- DATA FOR THIS EXERCISE
import Summits.QuantumFields.YangMills.Theorems.BalabanUVNodesN07ChartHInvTwisted
import Summits.QuantumFields.YangMills.Theorems.UnitScaleTiltProp8HalvingQuarterCubeSeq
import HarnessLib

/-!
# BalabanUVNodes ∕ N07 — [15] PROPOSITION 3 WITH (73)'s EXPONENTIAL DECAY AT NODE 00's RECORD, NO DISPLAYED OPERATOR HYPOTHESIS: the chart `D(·)` of the TRUE multi-level
# (0.4)-constraint on the route's right inverse `H` built on the canonical `flatH = GQ*(QGQ*)⁻¹`, with (73) at norm level AND in weight-conjugation form for EVERY twist
# compatible with the physical distance `distBI` of (161)

Cell `pub-ymgap`, width seat `pub-ymgap-dag-n07-w2` generation 4 (HUMAN RULING D-0149; DAG node N07 = [15] = [Balaban1985Variational]; W-SEAT START LIST §n07 item 2 = S2
«Prop. 3 at objects» — the last printed clause, (73) with decay, CLOSED AT THE RECORD modulo the consumer's choice of twist).  `--kind proof --supports … --as helper`
(K1 face; count-neutral).  CONSUMED BY NAME, nothing modified: dag k0-s1-w3's d-generic port `K0FlatPortKernelRowsP.kernelRowsAt_of_adm22` ([Balaban1984PropagatorsII] Cor. 2.8
k-level rows on the tori `PV d ℓ m K`; NODE 00's `T4Family.P K = PV 3 ℓ m K` by `rfl`), `K0FlatCubeOpsTextP.{KernelRowsAt, flatH, isFlatH_flatH}`, the route's
`HalvingQuarterCubeSeq.distBI_nonneg`, and this seat's `N07ChartHInvTwisted.exists_chartD_decay_of_kernelRows` (generation 3's selector + the twisted (73) + the twisted
letters of the corrected right inverse from the kernel row).

THE PRINT ([15] p. 289): «PROPOSITION 3. The transformation (47) … is defined and analytic for A′ satisfying (43) with ε₃ sufficiently small (e.g. 18C₂B₀dc₁(½)ε₃ ≤ 1,
2ε₃ ≤ c₄) … The function D(A′) satisfies the bound (55) and its functional derivative the bound (73)», (73) «|𝔇(A′; c, b)| ≤ O(1)C₃ε₃(Lʲη)^{−d+1}e^{−½δ₀d(c₋,y)}, b ∈
Bʲ(y), y ∈ Λ_j».

WHAT IS PROVED (sorry-free; no definition; axioms standard).  §1 `kernelRowsAt_of_adm22_T4` — the `T4Family` edition of the port's kernel rows (as `K0FlatPortBodyP.body_of_adm22_T4`
does for `BodyAt`).  §2 ★★★★ `exists_chartD_decay_T4` — for every `F : T4Family`: thresholds `M_h⁰, R₀` and constants `C_K ≥ 0`, `δ₀ > 0`, `B₃ > 0` such that for every
admissible nested family `D` on `Site (F.P K) 0` of top level `K − n` (`Adm22 D R (L·L^{a′})`, `R ≥ R₀`, `2L ≤ R`, torus-size side conditions), every level-weight family
`w` and every `ε` in the window `18C₂B₀′ε ≤ 1`, `64ε ≤ R⋆` (`B₀′ = C_KB₃(1+2C)(1+2C(1+L))`): ∃ `H` (right inverse of `D chartLog(0)`), `Dfun` (ℂ-differentiable on the weighted
`ε`-ball) with (55), (49), (48), `∃ 𝔇, HasFDerivAt` + the norm-level (73) `‖𝔇W i‖ ≤ 4C₃ε·t`, and for EVERY twist pair `dE∕dF` with rate `0 ≤ δ ≤ ½δ₀`, (s1) triangle
inequality against `distBI D`, (s2) index slack `r₁`, (s3) block slack `r₂`, (s4) read slack `r₀`, under `4C₃e^{δr₀}C_KB₃(1+2Ce^{δr₁})(1+2C(1+L)e^{δr₂})ε ≤ 1`:
`e^{δ·dF(i)}‖𝔇W i‖ ≤ 4C₃e^{δr₀}ε·t` whenever `e^{δ·dE(b)}w₁(b)‖W b‖ ≤ t` — e.g. `dE`, `dF` = distances to a fixed block in any metric dominated by `distBI` through (s1).

HONEST FRAMING: count-neutral helper; composition of kernel theorems by name; the twist is the CONSUMER's (the four slacks are elementary geometry of `distBI` and the block
towers for «distance to a block», not typed here); the scalar prefactor `(Lʲη)^{−d+1}` of (73) is the weights' bookkeeping; (58) and [15] Sects. D–F NOT here; stub 1 ∕ K0⁷ ∕
K1⁸ NOT closed; N07 NOT discharged; counts unmoved; one finite T⁴ programme at fixed ε — NOT continuum ∕ ℝ⁴ ∕ OS ∕ mass gap ∕ Clay: the Yang–Mills mass gap is NOT proved by
any of this; R4 closes the conditional rung `BalabanLadder.UV` only.  No `sorry`, no `def`, no `instance`, no `notation`.

References: [15] T. Bałaban, CMP 102 (1985) 277–309 [Balaban1985Variational] ((43)–(57) pp.285–287, (68)–(73) pp.288–289, Prop. 3 p.289, (161)–(162) p.303); [3] = [B6]
CMP 96 (1984) 223–250 [Balaban1984PropagatorsII] ((2.1)–(2.4) p.224, Lemma 2.1 p.232, Cor. 2.8 (2.150)–(2.151) p.249); [I] CMP 109 (1987) 249–301 [Balaban1987RG1]
((0.1) p.251, (0.4) p.253).
-/

noncomputable section

open scoped BigOperators Matrix.Norms.L2Operator

namespace Summit.QuantumFields.YangMills.BalabanUVNodes.N07ChartDDecayAtRecord

open Literature.MathematicalPhysics.QuantumFieldTheory.Balaban1983to89
open Literature.MathematicalPhysics.QuantumFieldTheory.Balaban1983to89.T4Continuum (T4Family)
open B5Eq118OneStroke (iterBlockOf)
open B6SectADomainsV1 (Domains)
open B6SectAOperatorsV1 (BondIdx)
open Summit.QuantumFields.YangMills.Theorems.FlatCubeOpsText (Adm22 distBI)
open Summit.QuantumFields.YangMills.Theorems.K0FlatCubeOpsTextP (IsLevWeight KernelRowsAt HKernelRows RowSum162 flatH isFlatH_flatH hd4)
open Summit.QuantumFields.YangMills.Theorems.K0FlatPortKernelRowsP (kernelRowsAt_of_adm22)
open Summit.QuantumFields.YangMills.Theorems.HalvingQuarterCubeSeq (distBI_nonneg)
open Summit.QuantumFields.YangMills.Theorems.Prop8Chart (chartLog)
open Summit.QuantumFields.YangMills.BalabanUVNodes.N07ChartHInvTwisted (exists_chartD_decay_of_kernelRows)

/-! ## §1 P2's kernel rows on NODE 00's four-tori (the `T4Family` edition of k0-s1-w3's `kernelRowsAt_of_adm22`, d = 4) -/

/-- **`KernelRowsAt` ON NODE 00's FOUR-TORI**: for every `F : T4Family` there are `M_h⁰, R₀ : ℕ` and `C ≥ 0`, `δ₀ > 0`, `B₃ > 0`, `C_G ≥ 0` such that for all heights
`1 ≤ K − n`, `K − n + 1 ≤ F.m + K`, big blocks `M_h = L^{a′} ≥ M_h⁰`, `R ≥ R₀`, `a′ + 3 ≤ F.m + n`, every nested family `D : Domains (F.P K)` with `D.k = K − n` and
`Adm22 D R (L·M_h)`, and every level-weight family `w`: `KernelRowsAt (F.P K) (K − n) D w C δ₀ B₃ C_G` — a distance `dBI ≥ distBI` carrying (162) and the four kernel rows of
the canonical `flatH` (k0-s1-w3's d-generic `kernelRowsAt_of_adm22` at `d + 1 = 4`, the carrier identified by `rfl` as in `K0FlatPortBodyP.body_of_adm22_T4`).
[cite: Balaban1984PropagatorsII, (2.1)-(2.4) p.224, Cor. 2.8 (2.150)-(2.151) p.249; Balaban1985Variational, (161)-(163) p.303; Balaban1987RG1, (0.1) p.251] -/
theorem kernelRowsAt_of_adm22_T4 (F : T4Family) :
    ∃ (Mh₀ R₀ : ℕ) (C δ₀ B₃ CG : ℝ), 0 ≤ C ∧ 0 < δ₀ ∧ 0 < B₃ ∧ 0 ≤ CG ∧
    ∀ (n K : ℕ) (_ : 1 ≤ K - n) (_ : K - n + 1 ≤ F.m + K) {Mh R a' : ℕ} (_ : Mh = F.L ^ a') (_ : Mh₀ ≤ Mh) (_ : R₀ ≤ R) (_ : a' + 3 ≤ F.m + n)
      (D : Domains (F.P K)) (_ : D.k = K - n) (_ : Adm22 D R (F.L * Mh))
      (w : ℕ → PBond (F.P K) 0 → ℝ) (_ : IsLevWeight (F.P K) (K - n) D w),
      KernelRowsAt (F.P K) (K - n) D w C δ₀ B₃ CG := by
  obtain ⟨L, hL, h11, m, hm⟩ := F
  obtain ⟨ℓ, rfl⟩ : ∃ ℓ, L = ℓ + 1 := ⟨L - 1, by omega⟩
  have hℓ : 4 ≤ ℓ := by omega
  obtain ⟨Mh₀, R₀, C, δ₀, B₃, CG, hC, hδ₀, hB₃, hCG, hmain⟩ := kernelRowsAt_of_adm22 3 ℓ hd4 hL hℓ
  refine ⟨Mh₀, R₀, C, δ₀, B₃, CG, hC, hδ₀, hB₃, hCG, ?_⟩
  intro n K hk1 hk' Mh R a' hMha hMh hR hsize D hDk hAdm w hw
  exact hmain m n K hk1 hk' hMha hMh hR hsize D hDk hAdm w hw

/-! ## §2 [15] Proposition 3 with (73)'s decay AT NODE 00's RECORD -/

/-- ★★★★ **[15] PROPOSITION 3 FOR THE TRUE MULTI-LEVEL (0.4)-CONSTRAINT AT NODE 00's RECORD, WITH (73) IN BOTH FORMS — the norm level AND the exponential decay for EVERY
admissible twist — NO displayed operator hypothesis.**  For every `F : T4Family` there are thresholds `M_h⁰, R₀` and constants `C_K ≥ 0`, `δ₀ > 0`, `B₃ > 0` (P2's kernel
rows on the four-tori, §1) such that for all heights `1 ≤ K − n`, `K − n + 1 ≤ F.m + K`, big blocks `M_h = L^{a′} ≥ M_h⁰`, `R ≥ max R₀ 2L`, `a′ + 3 ≤ F.m + n`, every
nested family `D : Domains (F.P K)` with `D.k = K − n`, `Adm22 D R (L·M_h)`, every level-weight family `w`, and every `ε > 0` in the window `18C₂B₀′ε ≤ 1`, `64ε ≤ R⋆`
(`B₀′ = C_KB₃(1+2C)(1+2C(1+L))`, `C = (d+2)L`): THERE ARE the route's right inverse `H` of `D chartLog(0)` (built on the canonical `flatH = GQ*(QGQ*)⁻¹`) and generation 3's
chart map `Dfun` with (55), (49), (48), a Fréchet derivative `𝔇`, the norm-level (73), and — for every twist pair `dE∕dF`, rate `0 ≤ δ ≤ ½δ₀`, with (s1) the triangle
inequality against the PHYSICAL distance `distBI D` of (161), (s2) index slack `r₁`, (s3) block slack `r₂`, (s4) read slack `r₀`, under `4C₃e^{δr₀}B_e(δ)ε ≤ 1` —
**`e^{δ·dF(i)}‖𝔇W i‖ ≤ 4C₃e^{δr₀}ε·t` whenever `e^{δ·dE(b)}w₁(b)‖W b‖ ≤ t`**.  Composition BY NAME: §1 + `N07ChartHInvTwisted.exists_chartD_decay_of_kernelRows` (the port's
`dBI ≥ distBI` absorbed: (s1) against `distBI` implies (s1) against `dBI`). [cite: Balaban1985Variational, (45)-(57) pp.285-287, (68)-(73) pp.288-289, Prop. 3 p.289, (161)-(162) p.303; Balaban1984PropagatorsII, Lemma 2.1 p.232, Cor. 2.8 (2.150)-(2.151) p.249; Balaban1987RG1, (0.1) p.251, (0.4) p.253] -/
theorem exists_chartD_decay_T4 {ι : Type*} [Fintype ι] [DecidableEq ι] [Nonempty ι] (F : T4Family) :
    ∃ (Mh₀ R₀ : ℕ) (CK δ₀ B₃ : ℝ), 0 ≤ CK ∧ 0 < δ₀ ∧ 0 < B₃ ∧
    ∀ (n K : ℕ) (_ : 1 ≤ K - n) (_ : K - n + 1 ≤ F.m + K) {Mh R a' : ℕ} (_ : Mh = F.L ^ a') (_ : Mh₀ ≤ Mh) (_ : R₀ ≤ R) (_ : 2 * F.L ≤ R)
      (_ : a' + 3 ≤ F.m + n) (D : Domains (F.P K)) (_ : D.k = K - n) (_ : Adm22 D R (F.L * Mh))
      (w : ℕ → PBond (F.P K) 0 → ℝ) (_ : IsLevWeight (F.P K) (K - n) D w) {ε : ℝ} (_ : 0 < ε)
      (_ : 18 * (960 * ((((F.P K).d + 2) * (F.P K).L : ℕ) : ℝ) * ((F.P K).L : ℝ) / (12800 * ((((F.P K).d + 2) * (F.P K).L : ℕ) : ℝ) ^ 2 * ((F.P K).L : ℝ))⁻¹) *
        (CK * B₃ * (1 + 2 * (((F.P K).d + 2) * (F.P K).L : ℕ)) * (1 + 2 * (((F.P K).d + 2) * (F.P K).L : ℕ) * (1 + (F.P K).L))) * ε ≤ 1)
      (_ : 64 * ε ≤ (12800 * ((((F.P K).d + 2) * (F.P K).L : ℕ) : ℝ) ^ 2 * ((F.P K).L : ℝ))⁻¹),
      let η : ℝ := (((F.P K).L : ℝ)⁻¹) ^ (K - n)
      let Rs : ℝ := (12800 * ((((F.P K).d + 2) * (F.P K).L : ℕ) : ℝ) ^ 2 * ((F.P K).L : ℝ))⁻¹
      let C₂ : ℝ := 960 * ((((F.P K).d + 2) * (F.P K).L : ℕ) : ℝ) * ((F.P K).L : ℝ) / Rs
      let C₃ : ℝ := 3840 * ((((F.P K).d + 2) * (F.P K).L : ℕ) : ℝ) * ((F.P K).L : ℝ) / Rs
      let Qlin := (fderiv ℂ (chartLog η D : (PBond (F.P K) 0 → Matrix ι ι ℂ) → BondIdx D → Matrix ι ι ℂ) 0)
      ∃ (H : (BondIdx D → Matrix ι ι ℂ) →ₗ[ℂ] (PBond (F.P K) 0 → Matrix ι ι ℂ)) (Dfun : (PBond (F.P K) 0 → Matrix ι ι ℂ) → (BondIdx D → Matrix ι ι ℂ)),
        (∀ X, Qlin (H X) = X) ∧
        DifferentiableOn ℂ Dfun {A' : PBond (F.P K) 0 → Matrix ι ι ℂ | ∀ b, w 1 b * ‖A' b‖ < ε} ∧
        ∀ A' : PBond (F.P K) 0 → Matrix ι ι ℂ, (∀ b, w 1 b * ‖A' b‖ < ε) →
          (∀ (ρ : ℝ), 0 ≤ ρ → (∀ b, w 1 b * ‖A' b‖ ≤ ρ) → ∀ i, ‖Dfun A' i‖ ≤ 4 * C₂ * ρ ^ 2) ∧
          chartLog η D (A' - H (Dfun A')) - Qlin (A' - H (Dfun A')) = Dfun A' ∧
          chartLog η D (A' - H (Dfun A')) = Qlin A' ∧
          ∃ 𝔇 : (PBond (F.P K) 0 → Matrix ι ι ℂ) →L[ℂ] (BondIdx D → Matrix ι ι ℂ), HasFDerivAt Dfun 𝔇 A' ∧
            (∀ (W : PBond (F.P K) 0 → Matrix ι ι ℂ) (t : ℝ), 0 ≤ t → (∀ b, w 1 b * ‖W b‖ ≤ t) → ∀ i, ‖𝔇 W i‖ ≤ 4 * C₃ * ε * t) ∧
            ∀ (dE : PBond (F.P K) 0 → ℝ) (dF : BondIdx D → ℝ) (δ r₀ r₁ r₂ : ℝ), 0 ≤ δ → δ ≤ δ₀ / 2 →
              (∀ b c, dE b ≤ distBI D b c + dF c) →
              (∀ (i c : BondIdx D) (x : Site (F.P K) 0),
                (iterBlockOf (i.1.1 : ℕ) x = i.1.2.src ∨ iterBlockOf (i.1.1 : ℕ) x = i.1.2.tgt) →
                (iterBlockOf (c.1.1 : ℕ) x = c.1.2.src ∨ iterBlockOf (c.1.1 : ℕ) x = c.1.2.tgt) → dF i ≤ dF c + r₁) →
              (∀ (b b' : PBond (F.P K) 0) (x : Site (F.P K) 0) (j : ℕ), (x = b.src ∨ x = b.tgt) → j ≤ D.k →
                iterBlockOf j b'.src = iterBlockOf j x → dE b ≤ dE b' + r₂) →
              (∀ (idx : BondIdx D) (b : PBond (F.P K) 0),
                (iterBlockOf (idx.1.1 : ℕ) b.src = idx.1.2.src ∨ iterBlockOf (idx.1.1 : ℕ) b.src = idx.1.2.tgt) →
                (iterBlockOf (idx.1.1 : ℕ) b.tgt = idx.1.2.src ∨ iterBlockOf (idx.1.1 : ℕ) b.tgt = idx.1.2.tgt) → dF idx ≤ dE b + r₀) →
              4 * C₃ * Real.exp (δ * r₀) *
                  (CK * B₃ * (1 + 2 * (((F.P K).d + 2) * (F.P K).L : ℕ) * Real.exp (δ * r₁)) *
                    (1 + 2 * (((F.P K).d + 2) * (F.P K).L : ℕ) * (1 + (F.P K).L) * Real.exp (δ * r₂))) * ε ≤ 1 →
              ∀ (W : PBond (F.P K) 0 → Matrix ι ι ℂ) (t : ℝ), 0 ≤ t → (∀ b, Real.exp (δ * dE b) * (w 1 b * ‖W b‖) ≤ t) →
                ∀ i, Real.exp (δ * dF i) * ‖𝔇 W i‖ ≤ 4 * C₃ * Real.exp (δ * r₀) * ε * t := by
  obtain ⟨Mh₀, R₀, CK, δ₀, B₃, CG, hCK, hδ₀, hB₃, -, hmain⟩ := kernelRowsAt_of_adm22_T4 F
  refine ⟨Mh₀, R₀, CK, δ₀, B₃, hCK, hδ₀, hB₃, ?_⟩
  intro n K hk1 hk' Mh R a' hMha hMh hR h2L hsize D hDk hAdm w hw ε hε h18 h2 η Rs C₂ C₃ Qlin
  -- P2's rows at this family: a distance `dBI ≥ distBI` with (162) and the kernel rows of `flatH`
  obtain ⟨⟨dBI, hdist, h162, hker⟩, -⟩ := hmain n K hk1 hk' hMha hMh hR hsize D hDk hAdm w hw
  have hd0 : ∀ b c, 0 ≤ dBI b c := fun b c => (distBI_nonneg D b c).trans (hdist b c)
  have hL1 : 1 ≤ F.L := by have := F.hL11; omega
  have hM : 1 ≤ F.L * Mh := by
    rw [hMha]; exact Nat.one_le_iff_ne_zero.mpr (Nat.mul_ne_zero (by omega) (pow_ne_zero _ (by omega)))
  obtain ⟨H, Dfun, hHinv, hdiff, hDfun⟩ := exists_chartD_decay_of_kernelRows (n := ι) (K - n) h2L hM D hDk hAdm hw
    (flatH (F.P K) (K - n) D) (isFlatH_flatH (F.P K) (K - n) D) dBI hd0 hCK hδ₀.le hB₃.le hker h162 hε h18 h2
  refine ⟨H, Dfun, hHinv, hdiff, fun A' hA' => ?_⟩
  obtain ⟨h55, h49, h48, 𝔇, h𝔇, h73, htw⟩ := hDfun A' hA'
  refine ⟨h55, h49, h48, 𝔇, h𝔇, h73, fun dE dF δ r₀ r₁ r₂ hδ hδh htri hF hE hread hsmall W t ht hW i => ?_⟩
  exact htw dE dF δ r₀ r₁ r₂ hδ hδh (fun b c => (htri b c).trans (by linarith [hdist b c])) hF hE hread hsmall W t ht hW i

end Summit.QuantumFields.YangMills.BalabanUVNodes.N07ChartDDecayAtRecord

end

- WHAT THE TASK ASKS
Give back the records above exactly, limited to the lines between the one holding "(iterBlockOf (idx.1.1 : ℕ) b.tgt" and the one holding "Real.exp (δ * r₁)) *", inclusive.

- TASK SOLUTION
                (iterBlockOf (idx.1.1 : ℕ) b.tgt = idx.1.2.src ∨ iterBlockOf (idx.1.1 : ℕ) b.tgt = idx.1.2.tgt) → dF idx ≤ dE b + r₀) →
              4 * C₃ * Real.exp (δ * r₀) *
                  (CK * B₃ * (1 + 2 * (((F.P K).d + 2) * (F.P K).L : ℕ) * Real.exp (δ * r₁)) *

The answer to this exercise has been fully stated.